Aggregating Social Data Requires a Firehose #SMAS12

SMAS kicks off with some insight into the massive scale of social media data, and the difficult task of aggregating it. Smart folks at Attensity and Gnip are among those attempting to sift through and determine how much can be done by machines and how much relies on human intuition. They are making progress, but is the vast ocean of data too far ahead of us?

There are methods in existence to suck in social media data, shoot it through massive control centers loaded with algorithms and huge screens and attempt to produce some kind of meaningful analysis. These are useful, if not foolproof. They are an effort to incorporate a lot of complex factors, resulting in something inevitably speculative and incomplete. But the tools are improving. The data is there. How much of it can we absorb, interpret and analyze with our meager, limited minds? The truth is, not nearly all of it.

Taking It All In

Companies like Attensity and Gnip (apparently pronounced "gah-nip") are utilizing a firehose -- a nifty name for an expensive tool that allows them to pull in all of the available data. With reps here at SMAS giving a glimpse inside the operations of their business, we've been given a rare and fairly technical view of how the aggregation of social media data can actually work. If it can.

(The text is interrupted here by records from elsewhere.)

import Summits.ResolutionOfSingularities.ResolutionOfSingularities.Theorems.HilbertSamuelEliminationSigmaMaxModificationsCorridor3CPFrameLegality
import Summits.ResolutionOfSingularities.ResolutionOfSingularities.Theorems.FrobeniusClosingSteerCore4SteeredRegular
import Literature.AlgebraicGeometry.Resolution.BaseTreeFiniteKonig
import Literature.AlgebraicGeometry.Resolution.PermissibleCentres
import Literature.AlgebraicGeometry.Resolution.HypersurfaceMaxOrderTransform
import Literature.AlgebraicGeometry.Resolution.QuadraticTransformAlongPrime
import Literature.AlgebraicGeometry.Resolution.BlowupStalkCharts
import Literature.AlgebraicGeometry.Resolution.StalkIdealGenerization
import Literature.RingTheory.HilbertSamuel.NormalFlatnessLocalization
import Literature.AlgebraicGeometry.Resolution.StalkSpecializesLocalization
import Literature.AlgebraicGeometry.Resolution.KollarMaxContactChartsFieldChange
import Summits.ResolutionOfSingularities.ResolutionOfSingularities.Theorems.TameCutStage
import Summits.ResolutionOfSingularities.ResolutionOfSingularities.Theorems.SurfacePort
import Summits.ResolutionOfSingularities.ResolutionOfSingularities.Theorems.TightDefectClasses
import Literature.AlgebraicGeometry.Resolution.ExcellentRingsEssFiniteType
import Literature.AlgebraicGeometry.Resolution.ExcellentRingsFieldProofs
import Literature.AlgebraicGeometry.Resolution.ExcellentClosedSubschemes
import Literature.AlgebraicGeometry.Resolution.ArithmeticalThreefoldsLocalInField
import Literature.RingTheory.KrullDimension.AffineCatenary
import Summits.ResolutionOfSingularities.ResolutionOfSingularities.Theorems.HilbertSamuelEliminationSigmaMaxModificationsCorridor3WLadderIsoKernelCPFrame
import HarnessLib

/-!
# ShallowPort1 — kernels of the in-field stalk chain for the port `TightDefectClasses.ShallowColumnPort` (§1–§4)

* §1 `mem_span_singleton_of_pow_mul_eq` — cancellation against a prime element.
* §2 `algebraMap_mem_pow_of_isNormallyFlat` — Bennett's equimultiplicity, frame-free (CJS Thm. 2.3 / 3.3 via `hypersurfaceHFe`,
  `hypersurfaceHFe_injective2`): a normally flat regular centre `P` of a hypersurface `A/(g)`, `g ∈ 𝔪^m`, has `g ∈ 𝔓^{(m)}`.
* §3 `PointBlowupCert` (data) / `isLocalBlowupAlong_of_cert` — a valuation-free certificate that `B' ⊆ K` is the blowing up of the
  closed point of `B ⊆ K` in the chart of a generator, read as `IsLocalBlowupAlong O B 𝔪_B B'` for ANY valuation ring `O`
  dominating `B'` (Novacoski–Spivakovsky Def. 2.11).
* §4 images of local rings in a field (`isLocalRing_range`, `subringDominates_range`, …).

References: CJS LNM 2270 Def. 3.1, Thm. 2.3, 3.3 [CossartJannsenSaito2020]; CP 2019 §2.2 [CossartPiltant2019]; Matsumura Thm. 14.2.
AI-written; weaker than expert review.
(decomp-res lens-5 g38, critic ROW 232 (M-Shallow); host route `MaxContactCut`, item stmt-ResolutionOfSingularities-31768 `PolyPureTowersShallow`;
source of truth: the farm-checked monolith `ShallowPortNode.lean`, of which this is land slice 1/6 — slices land sequentially, slice k imports slice k-1.)
-/

noncomputable section

set_option linter.dupNamespace false

open IsLocalRing IsLocalization
open Literature.RingTheory.HilbertSamuel Literature.AlgebraicGeometry.Resolution
open Summit.ResolutionOfSingularities.ResolutionOfSingularities.Theorems.SigmaMaxModificationsCorridor3.Helpers
open Summit.ResolutionOfSingularities.ResolutionOfSingularities.Theorems.SwitchingDichotomy.SteeredRun

universe u

namespace Summit.ResolutionOfSingularities.ResolutionOfSingularities.Theorems.ShallowPort

/-! ## §1 Cancellation against a prime element -/

section Cancel

variable {S : Type u} [CommRing S] [IsDomain S]

/-- In a domain, `e^c · x = g · t` with `e ≠ 0`, `(e)` prime and `g ∉ (e)` gives `x ∈ (g)` (peel one `e` off `t` at a time).
[folklore] -/
theorem mem_span_singleton_of_pow_mul_eq_mul {e g : S} (he0 : e ≠ 0) (he : (Ideal.span {e}).IsPrime)
    (hg : g ∉ Ideal.span {e}) : ∀ (c : ℕ) {x t : S}, e ^ c * x = g * t → x ∈ Ideal.span {g} := by
  intro c
  induction c with
  | zero =>
    intro x t h
    rw [pow_zero, one_mul] at h
    exact h ▸ Ideal.mem_span_singleton'.mpr ⟨t, by ring⟩
  | succ c ih =>
    intro x t h
    -- `g t ∈ (e)`, so `t = t₁ e`
    have hgt : g * t ∈ Ideal.span {e} := by
      rw [← h, pow_succ]
      exact Ideal.mem_span_singleton'.mpr ⟨e ^ c * x, by ring⟩
    rcases he.mem_or_mem hgt with hge | hte
    · exact absurd hge hg
    · obtain ⟨t₁, rfl⟩ := Ideal.mem_span_singleton'.mp hte
      have h2 : e * (e ^ c * x) = e * (g * t₁) := by
        calc e * (e ^ c * x) = e ^ (c + 1) * x := by ring
          _ = g * (t₁ * e) := h
          _ = e * (g * t₁) := by ring
      exact ih (mul_left_cancel₀ he0 h2)

/-- **Cancellation against a prime element**: in a domain, `e^a · x = e^b · g · t` with `e ≠ 0`, `(e)` prime and
`g ∉ (e)` forces `x ∈ (g)` — whatever the exponents. (Used twice along the stalk chain: the exceptional parameter `e`
of a point blow-up never divides the strict factor `g` of the transformed hypersurface.) [folklore] -/
theorem mem_span_singleton_of_pow_mul_eq {e g : S} (he0 : e ≠ 0) (he : (Ideal.span {e}).IsPrime)
    (hg : g ∉ Ideal.span {e}) {a b : ℕ} {x t : S} (h : e ^ a * x = e ^ b * g * t) : x ∈ Ideal.span {g} := by
  rcases le_or_gt a b with hab | hab
  · -- cancel `e^a`: `x = e^{b-a} g t`
    obtain ⟨d, rfl⟩ := Nat.exists_eq_add_of_le hab
    have h2 : e ^ a * x = e ^ a * (e ^ d * g * t) := by rw [h]; ring
    have hx : x = e ^ d * g * t := mul_left_cancel₀ (pow_ne_zero a he0) h2
    exact hx ▸ Ideal.mem_span_singleton'.mpr ⟨e ^ d * t, by ring⟩
  · -- cancel `e^b`: `e^{a-b} x = g t`
    obtain ⟨d, rfl⟩ := Nat.exists_eq_add_of_lt hab
    have h2 : e ^ b * (e ^ (d + 1) * x) = e ^ b * (g * t) := by
      calc e ^ b * (e ^ (d + 1) * x) = e ^ (b + d + 1) * x := by ring
        _ = e ^ b * g * t := h
        _ = e ^ b * (g * t) := by ring
    exact mem_span_singleton_of_pow_mul_eq_mul he0 he hg (d + 1) (mul_left_cancel₀ (pow_ne_zero b he0) h2)

end Cancel

/-! ## §2 Bennett's equimultiplicity for a normally flat regular centre on a hypersurface germ (frame-free) -/

section Bennett

variable {A : Type u} [CommRing A] [IsRegularLocalRing A]

/-- A regular local ring containing a non-zero non-unit has dimension `≥ 1`. [folklore] -/
theorem ringKrullDim_pos_of_ne_zero_of_mem_maximalIdeal {S : Type u} [CommRing S] [IsRegularLocalRing S] {g : S}
    (hg0 : g ≠ 0) (hg : g ∈ maximalIdeal S) {e : ℕ} (he : ringKrullDim S = e) : 0 < e := by
  rw [Nat.pos_iff_ne_zero]
  intro h0
  have hd : (maximalIdeal S).spanFinrank = 0 := by
    have h := IsRegularLocalRing.spanFinrank_maximalIdeal (R := S)
    rw [he] at h
    have h' : (maximalIdeal S).spanFinrank = e := by exact_mod_cast h
    omega
  have hbot : maximalIdeal S = ⊥ :=
    (Submodule.spanFinrank_eq_zero_iff_eq_bot (IsNoetherian.noetherian (maximalIdeal S))).mp hd
  rw [hbot, Ideal.mem_bot] at hg
  exact hg0 hg

/-- **Bennett / CJS Thm. 3.3 on a hypersurface germ, frame-free.**  `A` regular local, `0 ≠ g ∈ 𝔪_A^m`, `B = A/(g)`, `P` a
prime of `B` such that `B/P` is a regular local ring and `B` is NORMALLY FLAT along `P` (`Ideal.IsNormallyFlat`, CJS Def. 3.1
(1)).  Then `g` keeps order `≥ m` at the preimage `𝔓` of `P`: `g ∈ 𝔪_{A_𝔓}^m`.  Proof: `H⁽⁰⁾(B) = H⁽ʳ⁾(B_P)`
(`hilbertFun_eq_hilbertSamuelFun_of_isNormallyFlat`), `H⁽⁰⁾(B) = hypersurfaceHFe (dim A) (ord_𝔪 g)`,
`H⁽⁰⁾(B_P) = hypersurfaceHFe (dim A_𝔓) (ord_𝔓 g)` (`B_P ≅ A_𝔓/(g)`, Serre `isRegularLocalRing_localization_atPrime`), and the
hypersurface functions determine the multiplicity (`hypersurfaceHFe_injective2`).
[cite: CossartJannsenSaito2020, Def. 3.1, Thm. 2.3, Thm. 3.3] [cite: CossartPiltant2019, Def. 2.3] -/
theorem algebraMap_mem_pow_of_isNormallyFlat {g : A} (hg0 : g ≠ 0) {m : ℕ} (hgm : g ∈ maximalIdeal A ^ m)
    (P : Ideal (A ⧸ Ideal.span {g})) [P.IsPrime] [IsRegularLocalRing ((A ⧸ Ideal.span {g}) ⧸ P)]
    (hNF : P.IsNormallyFlat) :
    algebraMap A (Localization.AtPrime (P.comap (Ideal.Quotient.mk (Ideal.span {g})))) g ∈
      maximalIdeal (Localization.AtPrime (P.comap (Ideal.Quotient.mk (Ideal.span {g})))) ^ m := by
  rcases Nat.eq_zero_or_pos m with rfl | hm
  · rw [pow_zero, Ideal.one_eq_top]; exact Submodule.mem_top
  have hg𝔪 : g ∈ maximalIdeal A := Ideal.pow_le_self hm.ne' hgm
  have hItop : Ideal.span {g} ≠ (⊤ : Ideal A) := by
    rw [Ne, Ideal.span_singleton_eq_top]
    exact (IsLocalRing.mem_maximalIdeal _).mp hg𝔪
  haveI : Nontrivial (A ⧸ Ideal.span {g}) := Ideal.Quotient.nontrivial_iff.mpr hItop
  haveI : IsLocalRing (A ⧸ Ideal.span {g}) :=
    IsLocalRing.of_surjective' (Ideal.Quotient.mk (Ideal.span {g})) Ideal.Quotient.mk_surjective
  haveI : (P.comap (Ideal.Quotient.mk (Ideal.span {g}))).IsPrime := Ideal.comap_isPrime _ _
  haveI hregS : IsRegularLocalRing (Localization.AtPrime (P.comap (Ideal.Quotient.mk (Ideal.span {g})))) :=
    isRegularLocalRing_localization_atPrime A _
  haveI : IsDomain A := isDomain_of_isRegularLocalRing A
  -- the order `μ₁ ≥ m` of `g` in `A`
  obtain ⟨μ₁, hμ₁, hμ₁'⟩ := exists_mem_pow_not_mem_pow_succ (A := A) hg0
  have hmμ₁ : m ≤ μ₁ := by
    by_contra hlt
    exact hμ₁' (Ideal.pow_le_pow_right (by omega) hgm)
  -- `g` in `S = A_𝔓`: non-zero, non-unit, of some order `μ₂ ≥ 1`
  have hinj : Function.Injective
      (algebraMap A (Localization.AtPrime (P.comap (Ideal.Quotient.mk (Ideal.span {g}))))) :=
    IsLocalization.injective _ (P.comap (Ideal.Quotient.mk (Ideal.span {g}))).primeCompl_le_nonZeroDivisors
  have hgS0 : algebraMap A (Localization.AtPrime (P.comap (Ideal.Quotient.mk (Ideal.span {g})))) g ≠ 0 :=
    fun h0 => hg0 (hinj (by rw [h0, map_zero]))
  have hg𝔓 : g ∈ P.comap (Ideal.Quotient.mk (Ideal.span {g})) := by
    rw [Ideal.mem_comap, Ideal.Quotient.eq_zero_iff_mem.mpr (Ideal.mem_span_singleton_self g)]
    exact P.zero_mem
  have hgS𝔪 : algebraMap A (Localization.AtPrime (P.comap (Ideal.Quotient.mk (Ideal.span {g})))) g ∈
      maximalIdeal (Localization.AtPrime (P.comap (Ideal.Quotient.mk (Ideal.span {g})))) := by
    rw [← Localization.AtPrime.map_eq_maximalIdeal]
    exact Ideal.mem_map_of_mem _ hg𝔓
  obtain ⟨μ₂, hμ₂, hμ₂'⟩ := exists_mem_pow_not_mem_pow_succ hgS0
  have hμ₂1 : 1 ≤ μ₂ := by
    by_contra hlt
    have h0 : μ₂ = 0 := by omega
    rw [h0, zero_add, pow_one] at hμ₂'
    exact hμ₂' hgS𝔪
  -- dimensions `e₁, e₂ ≥ 1`
  obtain ⟨e₁, he₁⟩ : ∃ e : ℕ, ringKrullDim A = e :=
    exists_nat_eq_of_ne_bot_of_ne_top ringKrullDim_ne_bot ringKrullDim_ne_top
  obtain ⟨e₂, he₂⟩ : ∃ e : ℕ, ringKrullDim (Localization.AtPrime (P.comap (Ideal.Quotient.mk (Ideal.span {g})))) = e :=
    exists_nat_eq_of_ne_bot_of_ne_top ringKrullDim_ne_bot ringKrullDim_ne_top
  have he₁1 : 1 ≤ e₁ := ringKrullDim_pos_of_ne_zero_of_mem_maximalIdeal hg0 hg𝔪 he₁
  have he₂1 : 1 ≤ e₂ := ringKrullDim_pos_of_ne_zero_of_mem_maximalIdeal hgS0 hgS𝔪 he₂
  obtain ⟨t, rfl⟩ : ∃ t, e₂ = t + 1 := ⟨e₂ - 1, by omega⟩
  -- the hypersurface quotient `S/(g)` is local
  have hIS : Ideal.span {algebraMap A (Localization.AtPrime (P.comap (Ideal.Quotient.mk (Ideal.span {g})))) g} ≠ ⊤ := by
    rw [Ne, Ideal.span_singleton_eq_top]
    exact (IsLocalRing.mem_maximalIdeal _).mp hgS𝔪
  haveI : Nontrivial (Localization.AtPrime (P.comap (Ideal.Quotient.mk (Ideal.span {g}))) ⧸
      Ideal.span {algebraMap A (Localization.AtPrime (P.comap (Ideal.Quotient.mk (Ideal.span {g})))) g}) :=
    Ideal.Quotient.nontrivial_iff.mpr hIS
  haveI : IsLocalRing (Localization.AtPrime (P.comap (Ideal.Quotient.mk (Ideal.span {g}))) ⧸
      Ideal.span {algebraMap A (Localization.AtPrime (P.comap (Ideal.Quotient.mk (Ideal.span {g})))) g}) :=
    IsLocalRing.of_surjective' (Ideal.Quotient.mk _) Ideal.Quotient.mk_surjective
  -- the two hypersurface readings
  have h1 : hilbertFun (A ⧸ Ideal.span {g}) = hypersurfaceHFe e₁ μ₁ :=
    stub_H1_hilbertFun_quotient_span_singleton he₁ hμ₁ hμ₁'
  have h2 : hilbertFun (Localization.AtPrime (P.comap (Ideal.Quotient.mk (Ideal.span {g}))) ⧸
      Ideal.span {algebraMap A (Localization.AtPrime (P.comap (Ideal.Quotient.mk (Ideal.span {g})))) g}) =
        hypersurfaceHFe (t + 1) μ₂ :=
    stub_H1_hilbertFun_quotient_span_singleton he₂ hμ₂ hμ₂'
  -- Bennett: `H⁽⁰⁾(B) = H⁽ʳ⁾(B_P)`
  obtain ⟨r, hr⟩ : ∃ r : ℕ, ringKrullDim ((A ⧸ Ideal.span {g}) ⧸ P) = r :=
    exists_nat_eq_of_ne_bot_of_ne_top ringKrullDim_ne_bot ringKrullDim_ne_top
  haveI : IsNoetherianRing (A ⧸ Ideal.span {g}) := inferInstance
  have hB : hilbertFun (A ⧸ Ideal.span {g}) = hilbertSamuelFun (Localization.AtPrime P) r :=
    hilbertFun_eq_hilbertSamuelFun_of_isNormallyFlat P (Localization.AtPrime P) hr hNF
  -- `B_P ≅ S/(g)`
  obtain ⟨e, -⟩ := exists_ringEquiv_localization_quotient (Ideal.span {g}) P
  have hspan : (Ideal.span {g}).map (algebraMap A (Localization.AtPrime (P.comap (Ideal.Quotient.mk (Ideal.span {g}))))) =
      Ideal.span {algebraMap A (Localization.AtPrime (P.comap (Ideal.Quotient.mk (Ideal.span {g})))) g} := by
    rw [Ideal.map_span, Set.image_singleton]
  let e' : Localization.AtPrime P ≃+* Localization.AtPrime (P.comap (Ideal.Quotient.mk (Ideal.span {g}))) ⧸
      Ideal.span {algebraMap A (Localization.AtPrime (P.comap (Ideal.Quotient.mk (Ideal.span {g})))) g} :=
    e.trans (Ideal.quotEquivOfEq hspan)
  haveI : IsNoetherianRing (Localization.AtPrime P) :=
    IsLocalization.isNoetherianRing P.primeCompl _ inferInstance
  have hH₂ : hilbertFun (Localization.AtPrime P) =
      hilbertFun (Localization.AtPrime (P.comap (Ideal.Quotient.mk (Ideal.span {g}))) ⧸
        Ideal.span {algebraMap A (Localization.AtPrime (P.comap (Ideal.Quotient.mk (Ideal.span {g})))) g}) :=
    hilbertFun_eq_of_ringEquiv e'
  -- the one functional equation, and joint injectivity
  have key : hypersurfaceHFe e₁ μ₁ = hypersurfaceHFe (t + 1 + r) μ₂ := by
    rw [← h1, hB, hilbertSamuelFun, hH₂, h2, iterPSum_hypersurfaceHFe_succ]
  obtain ⟨-, hμ⟩ := hypersurfaceHFe_injective2 he₁1 (by omega) (le_trans hm hmμ₁) hμ₂1 key
  exact Ideal.pow_le_pow_right (hμ ▸ hmμ₁) hμ₂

Massive amounts of information are purchased, scraped and discovered. They are funneled through complicated systems which include futuristic-sounding stuff like "Natural Language Processing" (NLP) which can read live posts, then interpret and analyze them. Assuming you've got the resources to harness that power and harvest that information, you've still got plenty to worry about.

People Are Funny; Robots Aren't

The problem with technology like that is that we don't really have it yet. That's why there's sentiment scoring, which is basically assigning numerical value to positive and negative feedback received through social media outlets, then doing some complicated math to determine how well you're doing.

No program can accurately gauge human sentiment, particularly when it comes to concepts like irony, sarcasm and just plain false information. It's also difficult to determine the impact and influence of any given post or tweet, or to consider the reliability and viability of the source. These are things we know intuitively, and may never be able to sort into algorithms. Unless we can all own one of those really smart Watson robots, like the one that was on (and kicked ass on) Jeopardy!

And It Never Ends

The amount of sites producing useful, relevant data is always rising, and the amount of data on each site is constantly increasing. And it's just constant. It never stops. It's a massive ongoing project to stay on top it. It's an operational nightmare. But it is also essential. There's no way this data just sits out there without someone figuring out how to use it. Guys like Attensity and Gnip are getting closer, but from what I've heard, they may be feeling their way through the dark at this point.